カナダとメキシコが極めて不利な追加条件を受諾してまでTPPに喜んで参加する本当の理由
 >>まずTPPの実態を時系列に正確に検証し、その目的が日本のメディアが主張する「アジアの成長を取り込む」(日経社説)ものではまったくないことを事実として抑えましょう。
>>過去20年に渡りNAFTAによりアメリカと自由貿易協定を結び苦労してきたカナダとメキシコにすれば、TPP参加国の中で魅力的な市場は日本だけです。
 
 カナダとメキシコにしてみればそもそも最大の市場である米国とはNAFTAで細かく協定を結んでいますから、実は「極めて不利な追加条件を先行9ヵ国から押し付けられているにもかかわらず、難なくそれを受諾してTPP参加しようとしている」のはそもそもハードルが低いからです。
 
 例えばメキシコなどはすでに守るべき農業は壊滅しており、アメリカ中心の国際資本による競争力ある大規模農場が中心なのです
そしてこれら3ヶ国はNAFTAによって過去20年多国間貿易協定に揉まれてきたのです
 
 特にカナダ、メキシコは少なからずの犠牲を伴いながら大国アメリカとやりあってきました。
カナダとメキシコが極めて不利な追加条件を受諾してまでTPPに喜んで参加するのは、日本市場を得れるのであれば、それらの追加条件は彼らにとって既に多くが解決されておりハードルが高くないからです。
 
 なぜカナダとメキシコは先行する9ヵ国がTPP参加表明したときに様子見をして遅れてTPP参加の意思表示をしたのか、さらに極めて不利な追加条件を先行9ヵ国から押し付けられているにもかかわらず、カナダとメキシコが難なくそれを受諾してTPP参加しようとしているのは何故なのか、とにかくTPP参加すべきとする日本メディアの牧歌的TPP賞賛報道では絶対に理解できません。
(W。

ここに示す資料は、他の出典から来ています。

/-- **`Sheshadri2026_polarCount_le` for `N = |σ| = 3` (plane curves).** For a ternary form `f` of
degree `d` with an affine determinantal representation of size `m` (`HasDetRepr f m`), for
generic pencil/chart data the polar set has at most `B(m, 3) = 3·C(m, 2)` points: by the
Plücker class inequality (`ncard_polarSet_le_of_isHomogeneous`, proved from the projective plane
Bézout inequality `planeBezout_card_le` via the Sylvester resultant) the count is
`≤ d(d − 1)`, and `d ≤ m` (`totalDegree_le_of_hasDetRepr_holds`), so
`d(d − 1) ≤ m(m − 1) = 2·C(m, 2) ≤ 3·C(m, 2)` (`conormalBezout_three`). This is the conclusion of
the named fact `Sheshadri2026_polarCount_le` (arXiv:2606.13628, Thm. 3 (i) in polar-count form)
in its first case `N = 3`; the cases `4 ≤ N ≤ 2m` remain the intersection-theoretic content of
the cited claim. [cite: Gibson1998, §14.4 Lemma 14.4] -/
theorem Sheshadri2026_polarCount_le_of_card_eq_three {σ : Type} [Fintype σ] [DecidableEq σ]
    (hσ : Fintype.card σ = 3) (f : MvPolynomial σ ℂ) (d m : ℕ) (hf : f.IsHomogeneous d)
    (hm : HasDetRepr f m) :
    ∃ Φ : MvPolynomial (Fin 3 × σ) ℂ, Φ ≠ 0 ∧ ∀ u : Fin 3 × σ → ℂ, eval u Φ ≠ 0 →
      (polarSet f (fun i => u (0, i)) (fun i => u (1, i)) (fun i => u (2, i))).ncard ≤
        conormalBezout m (Fintype.card σ) := by
  by_cases hf0 : f = 0
  · refine ⟨1, one_ne_zero, fun u _ => ?_⟩
    rw [hf0, polarSet_zero, Set.ncard_empty]
    exact Nat.zero_le _
  obtain ⟨Φ, hΦ, hb⟩ :=
    DeterminantalConormal.exists_generic_ncard_polarSet_le_of_card_eq_three hσ hf
  refine ⟨Φ, hΦ, fun u hu => (hb u hu).trans ?_⟩
  have hdm : d ≤ m := by
    rw [← hf.totalDegree hf0]
    exact totalDegree_le_of_hasDetRepr_holds hm
  rw [hσ, conormalBezout_three, Nat.choose_two_right]
  have h2 := Nat.two_mul_div_two_of_even (Nat.even_mul_pred_self m)
  calc d * (d - 1) ≤ m * (m - 1) := Nat.mul_le_mul hdm (Nat.sub_le_sub_right hdm 1)
    _ ≤ 3 * (m * (m - 1) / 2) := by omega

前回で示した大学研究文のニュージーランドのカナダへのけん制による分割統治など、カナダにとっては何ら問題でなかったことが証明されている。集られる日本(正確には日本国民)!コレが現実である。)  
       W結論。
 本文の記事は掲載時期が2013年3月ということで、日米事前協議などを通じて判った米国のダブルスタンダードが容認されているなど、その後の情報が処理されていない欠陥があるが、タイトルに沿った本文の主旨は正確に的を射ている。
 
    <TPP拡大交渉>は<日米FTA交渉>ではない。
 事実上、日米FTA交渉であれば、米国は原参加国原案をバックにした都合のいいダブルスタンダードで対日交渉に臨めないはずである。
 
また、日本側としても相対交渉であれば、様々な戦術が使用できるのはコレまでの日米交渉で明らかである。
 
 もう一点、注意しなければならないのは、日本側の交渉に当たってのエシュロンなど情報戦を通じたトップシークレットの漏洩問題である。
手の内が鮮明のなっていれば、先回りして対処できる。
もっとも、交渉当局の問題もある。 
 
>日本(日本国民多数)は土俵に上がる以前に不利な条件を抱えて土俵に上がっている。
競馬で言えば重いハンデを背負わされてレースに臨んでいる元優駿
集られるのは国民多数。  
レースの主催者はてら銭で儲かる仕組みだ。